The HSCN programme is totally impartial as to the procurement routes used for connectivity: the open market option is there to empower those who wish to manage their own network procurement arrangements, and they’ll be able to purchase HSCN certified connectivity services from numerous suppliers through almost any existing framework. For those who don't want to go it alone, there will be a centrally assisted procurement programme with simple mechanisms for the obtaining of a variety of communication services, including HSCN.

It would be natural, given the size, scale and scope of this change, for current N3 customers to have concerns about the required transition. But looked at dispassionately, each project is just moving from a legacy network to a new network; it's what network service providers, Recentric included, do every day: derisk and deliver. Network renewal is a regular feature of private sector IT, and these can be hugely challenging, complex, time-sensitive and always mission-critical. But they get done and done well, thanks to technical expertise, solid project management, open relationships, good communication, diligence, effort and will.
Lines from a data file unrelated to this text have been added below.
import Summits.QuantumFields.YangMills.Theorems.BackwardLiouvilleRigidityFlatRatioTerminationConeGeometry

/-!
# Oscillation along the boundary of a lattice cell and the discrete CONE EXTENSION into the unit sphere
# (toolkit for the stub `stub_innerWindowGaugeSmall` of `BackwardLiouvilleRigidity.FlatRatioTermination`, stmt-QuantumFields-22542)

Continues `…ConeGeometry`: (§1) a function on the boundary `∂B` of a cell with bond oscillation `≤ σ` oscillates by at most
`σ·‖p − p'‖₁` between two points of one face (`face_osc`) or of two adjacent faces (`two_face_osc`); (§2) normalisation
`v ↦ v/‖v‖` in a real inner product space and the chord lower bound `‖−(1−λ)q + λp‖ ≥ ρ/2` for unit `p, q` with `‖p − q‖ ≥ ρ`;
(§3) the DISCRETE CONE EXTENSION `T x = normalize (−(1 − lam x)•q + lam x • t (proj x))` of unit boundary data `t` missing the
ball `B(q, ρ)`: `T = t` on `∂B`, `‖T‖ = 1` everywhere, and bond oscillation `≤ (16/m + 12|D|σ)/ρ` on the box — quantitative
`π_{k−1}(S³) = 0` for cells of dimension `k = |D|`, with no dependence on the cell size beyond `1/m`.

HONEST SCOPE.  Elementary, `--supports stmt-QuantumFields-22542`; nothing about gauge fields, the crux, rung R3 or any summit
statement; nothing here bears on the Yang–Mills mass gap.
-/

namespace Summit.QuantumFields.YangMills.Theorems.FlatRatioTermination.Cone

open Finset

namespace Cell

variable {d : ℕ} (c : Cell d)

/-! ### Oscillation along the boundary -/

section Paths

variable {E : Type*} [NormedAddCommGroup E]

/-- Boundary bond oscillation at most `σ`. [folklore] -/
def BdrySteps (t : (Fin d → ℤ) → E) (σ : ℝ) : Prop :=
  ∀ (x : Fin d → ℤ) (ι : Fin d), x ∈ c.bdry → x + Pi.single ι 1 ∈ c.bdry → ‖t x - t (x + Pi.single ι 1)‖ ≤ σ

/-- `l1norm` splits off one coordinate. [folklore] -/
theorem l1norm_eq_add_erase (v : Fin d → ℤ) (ι : Fin d) :
    l1norm v = (v ι).natAbs + ∑ κ ∈ Finset.univ.erase ι, (v κ).natAbs := by
  unfold l1norm
  rw [← Finset.add_sum_erase _ _ (Finset.mem_univ ι)]

/-- `l1norm v = 0` forces `v = 0`. [folklore] -/
theorem eq_zero_of_l1norm_eq_zero {v : Fin d → ℤ} (h : l1norm v = 0) : v = 0 := by
  funext κ
  have := (Finset.sum_eq_zero_iff.mp h) κ (Finset.mem_univ κ)
  simpa using this

/-- WITHIN ONE FACE the oscillation is at most `σ` times the `ℓ¹` distance (monotone lattice paths stay in the face). [folklore] -/
theorem face_osc {t : (Fin d → ℤ) → E} {σ : ℝ} (ht : c.BdrySteps t σ) {κ : Fin d} (hκ : κ ∈ c.D)
    {v : ℤ} (hv : v = c.lo κ ∨ v = c.lo κ + 2 * c.m) :
    ∀ (n : ℕ) (x y : Fin d → ℤ), x ∈ c.box → y ∈ c.box → x κ = v → y κ = v → l1norm (x - y) = n →
      ‖t x - t y‖ ≤ σ * n := by
  intro n
  induction n with
  | zero =>
    intro x y _ _ _ _ h0
    have : x = y := sub_eq_zero.mp (eq_zero_of_l1norm_eq_zero h0)
    subst this; simp
  | succ n ih =>
    intro x y hx hy hxκ hyκ hn
    -- a coordinate where `x` and `y` differ
    have hne : ∃ ι, x ι ≠ y ι := by
      by_contra h
      push Not at h
      have : x - y = 0 := by funext ι; simp [h ι]
      rw [this] at hn; simp [l1norm] at hn
    obtain ⟨ι, hι⟩ := hne
    have hικ : ι ≠ κ := by rintro rfl; exact hι (hxκ.trans hyκ.symm)
    have hxb : x ∈ c.bdry := ⟨hx, κ, hκ, by rw [hxκ]; exact hv⟩
    have hsplit := l1norm_eq_add_erase (x - y) ι
    rcases lt_or_gt_of_ne hι with hlt | hgt
    · -- step up in direction `ι`
      set x' := x + Pi.single ι 1 with hx'
      have hx'b : x' ∈ c.box := by
        intro μ
        by_cases hμ : μ = ι
        · subst hμ; have := hx μ; have := hy μ; simp [hx']; constructor <;> omega
        · have := hx μ; simp [hx', hμ]; exact this
      have hx'κ : x' κ = v := by simp [hx', hικ.symm, hxκ]
      have hx'bd : x' ∈ c.bdry := ⟨hx'b, κ, hκ, by rw [hx'κ]; exact hv⟩
      have hstep : ‖t x - t x'‖ ≤ σ := ht x ι hxb hx'bd
      have hn' : l1norm (x' - y) = n := by
        have h1 := l1norm_eq_add_erase (x' - y) ι
        have h2 : ∑ μ ∈ Finset.univ.erase ι, ((x' - y) μ).natAbs = ∑ μ ∈ Finset.univ.erase ι, ((x - y) μ).natAbs := by
          refine Finset.sum_congr rfl fun μ hμ => ?_
          have hμ' : μ ≠ ι := Finset.ne_of_mem_erase hμ
          simp [hx', hμ']
        have h3 : ((x' - y) ι).natAbs + 1 = ((x - y) ι).natAbs := by
          simp only [hx', Pi.sub_apply, Pi.add_apply, Pi.single_eq_same]; omega
        omega
      calc ‖t x - t y‖ ≤ ‖t x - t x'‖ + ‖t x' - t y‖ := norm_sub_le_norm_sub_add_norm_sub _ _ _
        _ ≤ σ + σ * n := add_le_add hstep (ih x' y hx'b hy hx'κ hyκ hn')
        _ = σ * (n + 1 : ℕ) := by push_cast; ring
    · -- step down in direction `ι`
      set x' := x + Pi.single ι (-1) with hx'
      have hxx' : x' + Pi.single ι 1 = x := by
        rw [hx', add_assoc, ← Pi.single_add]; simp
      have hx'b : x' ∈ c.box := by
        intro μ
        by_cases hμ : μ = ι
        · subst hμ; have := hx μ; have := hy μ; simp [hx']; constructor <;> omega
        · have := hx μ; simp [hx', hμ]; exact this
      have hx'κ : x' κ = v := by simp [hx', hικ.symm, hxκ]
      have hx'bd : x' ∈ c.bdry := ⟨hx'b, κ, hκ, by rw [hx'κ]; exact hv⟩
      have hstep : ‖t x' - t x‖ ≤ σ := by
        have := ht x' ι hx'bd (by rw [hxx']; exact hxb)
        rwa [hxx'] at this
      have hn' : l1norm (x' - y) = n := by
        have h1 := l1norm_eq_add_erase (x' - y) ι
        have h2 : ∑ μ ∈ Finset.univ.erase ι, ((x' - y) μ).natAbs = ∑ μ ∈ Finset.univ.erase ι, ((x - y) μ).natAbs := by
          refine Finset.sum_congr rfl fun μ hμ => ?_
          have hμ' : μ ≠ ι := Finset.ne_of_mem_erase hμ
          simp [hx', hμ']
        have h3 : ((x' - y) ι).natAbs + 1 = ((x - y) ι).natAbs := by
          simp only [hx', Pi.sub_apply, Pi.add_apply, Pi.single_eq_same]; omega
        omega
      calc ‖t x - t y‖ ≤ ‖t x - t x'‖ + ‖t x' - t y‖ := norm_sub_le_norm_sub_add_norm_sub _ _ _
        _ ≤ σ + σ * n := add_le_add (by rw [norm_sub_rev]; exact hstep) (ih x' y hx'b hy hx'κ hyκ hn')
        _ = σ * (n + 1 : ℕ) := by push_cast; ring

/-- ACROSS TWO ADJACENT FACES the oscillation is still at most `σ·‖p − p'‖₁` (path through the common edge). [folklore] -/
theorem two_face_osc {t : (Fin d → ℤ) → E} {σ : ℝ} (ht : c.BdrySteps t σ) {κ₁ κ₂ : Fin d}
    (h₁ : κ₁ ∈ c.D) (h₂ : κ₂ ∈ c.D) (hne : κ₁ ≠ κ₂) {p p' : Fin d → ℤ} (hp : p ∈ c.box) (hp' : p' ∈ c.box)
    (hp₁ : p κ₁ = c.lo κ₁ ∨ p κ₁ = c.lo κ₁ + 2 * c.m) (hp₂ : p' κ₂ = c.lo κ₂ ∨ p' κ₂ = c.lo κ₂ + 2 * c.m) :
    ‖t p - t p'‖ ≤ σ * l1norm (p - p') := by
  set q := Function.update p κ₂ (p' κ₂) with hq
  have hqb : q ∈ c.box := by
    intro μ
    by_cases hμ : μ = κ₂
    · subst hμ; simp [hq]; exact hp' μ
    · simp [hq, hμ]; exact hp μ
  have hq₁ : q κ₁ = p κ₁ := by simp [hq, hne]
  have hq₂ : q κ₂ = p' κ₂ := by simp [hq]
  have e1 := c.face_osc ht h₁ (v := p κ₁) hp₁ _ p q hp hqb rfl hq₁ rfl
  have e2 := c.face_osc ht h₂ (v := p' κ₂) hp₂ _ q p' hqb hp' hq₂ rfl rfl
  have hsum : l1norm (p - q) + l1norm (q - p') = l1norm (p - p') := by
    rw [l1norm_eq_add_erase (p - q) κ₂, l1norm_eq_add_erase (q - p') κ₂, l1norm_eq_add_erase (p - p') κ₂]
    have ha : ((q - p') κ₂).natAbs = 0 := by simp [hq₂]
    have hb : ((p - q) κ₂).natAbs = ((p - p') κ₂).natAbs := by simp [hq₂]
    have hc : ∑ μ ∈ Finset.univ.erase κ₂, ((p - q) μ).natAbs = 0 := by
      refine Finset.sum_eq_zero fun μ hμ => ?_
      have hμ' : μ ≠ κ₂ := Finset.ne_of_mem_erase hμ
      simp [hq, hμ']
    have hd : ∑ μ ∈ Finset.univ.erase κ₂, ((q - p') μ).natAbs = ∑ μ ∈ Finset.univ.erase κ₂, ((p - p') μ).natAbs := by
      refine Finset.sum_congr rfl fun μ hμ => ?_
      have hμ' : μ ≠ κ₂ := Finset.ne_of_mem_erase hμ
      simp [hq, hμ']
    omega
  calc ‖t p - t p'‖ ≤ ‖t p - t q‖ + ‖t q - t p'‖ := norm_sub_le_norm_sub_add_norm_sub _ _ _
    _ ≤ σ * l1norm (p - q) + σ * l1norm (q - p') := add_le_add e1 e2
    _ = σ * l1norm (p - p') := by rw [← hsum]; push_cast; ring

end Paths

/-! ### Normalisation in a real inner product space -/

section Sphere

variable {E : Type*} [NormedAddCommGroup E] [InnerProductSpace ℝ E]

/-- Normalising a non-zero vector gives a unit vector. [folklore] -/
theorem norm_normalize_eq_one {a : E} (ha : a ≠ 0) : ‖(‖a‖⁻¹ • a : E)‖ = 1 := by
  rw [norm_smul, norm_inv, norm_norm, inv_mul_cancel₀ (norm_ne_zero_iff.mpr ha)]

/-- Normalisation is `2/‖a‖`-Lipschitz at `a`: `‖a/‖a‖ − b/‖b‖‖ ≤ 2‖a − b‖/‖a‖`. [folklore] -/
theorem norm_normalize_sub_normalize_le {a : E} (ha : a ≠ 0) (b : E) :
    ‖(‖a‖⁻¹ • a : E) - ‖b‖⁻¹ • b‖ ≤ 2 * ‖a - b‖ / ‖a‖ := by
  have ha' : 0 < ‖a‖ := norm_pos_iff.mpr ha
  have e1 : (‖a‖⁻¹ • a : E) - ‖b‖⁻¹ • b = ‖a‖⁻¹ • (a - b) + (‖a‖⁻¹ - ‖b‖⁻¹) • b := by
    rw [smul_sub, sub_smul]; abel
  rw [e1]
  refine (norm_add_le _ _).trans ?_
  rw [norm_smul, norm_smul, norm_inv, norm_norm, Real.norm_eq_abs]
  have h2 : |‖a‖⁻¹ - ‖b‖⁻¹| * ‖b‖ ≤ ‖a - b‖ / ‖a‖ := by
    by_cases hb : b = 0
    · subst hb; simp; positivity
    have hb' : 0 < ‖b‖ := norm_pos_iff.mpr hb
    have e2 : |‖a‖⁻¹ - ‖b‖⁻¹| * ‖b‖ = |‖b‖ - ‖a‖| / ‖a‖ := by
      rw [inv_sub_inv ha'.ne' hb'.ne', abs_div, abs_of_pos (mul_pos ha' hb')]
      field_simp
    rw [e2]
    exact div_le_div_of_nonneg_right ((abs_norm_sub_norm_le b a).trans (by rw [norm_sub_rev])) ha'.le
  calc ‖a‖⁻¹ * ‖a - b‖ + |‖a‖⁻¹ - ‖b‖⁻¹| * ‖b‖ ≤ ‖a - b‖ / ‖a‖ + ‖a - b‖ / ‖a‖ := by
        rw [inv_mul_eq_div]; exact add_le_add le_rfl h2
    _ = 2 * ‖a - b‖ / ‖a‖ := by ring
All of that capability, talent and resource is available to health and social care organisations too. And the advice is simple: engage with the market at the earliest opportunity. The aim of Redcentric is to make the N3-HSCN transition a no-cost change for our existing N3 customers, with absolutely minimal or zero impact on service. But that is incumbent upon customers sitting down with us in the very near term to map out what their HSCN future looks like. The medical world champions the positives of prompt review and diagnosis. We couldn't agree more.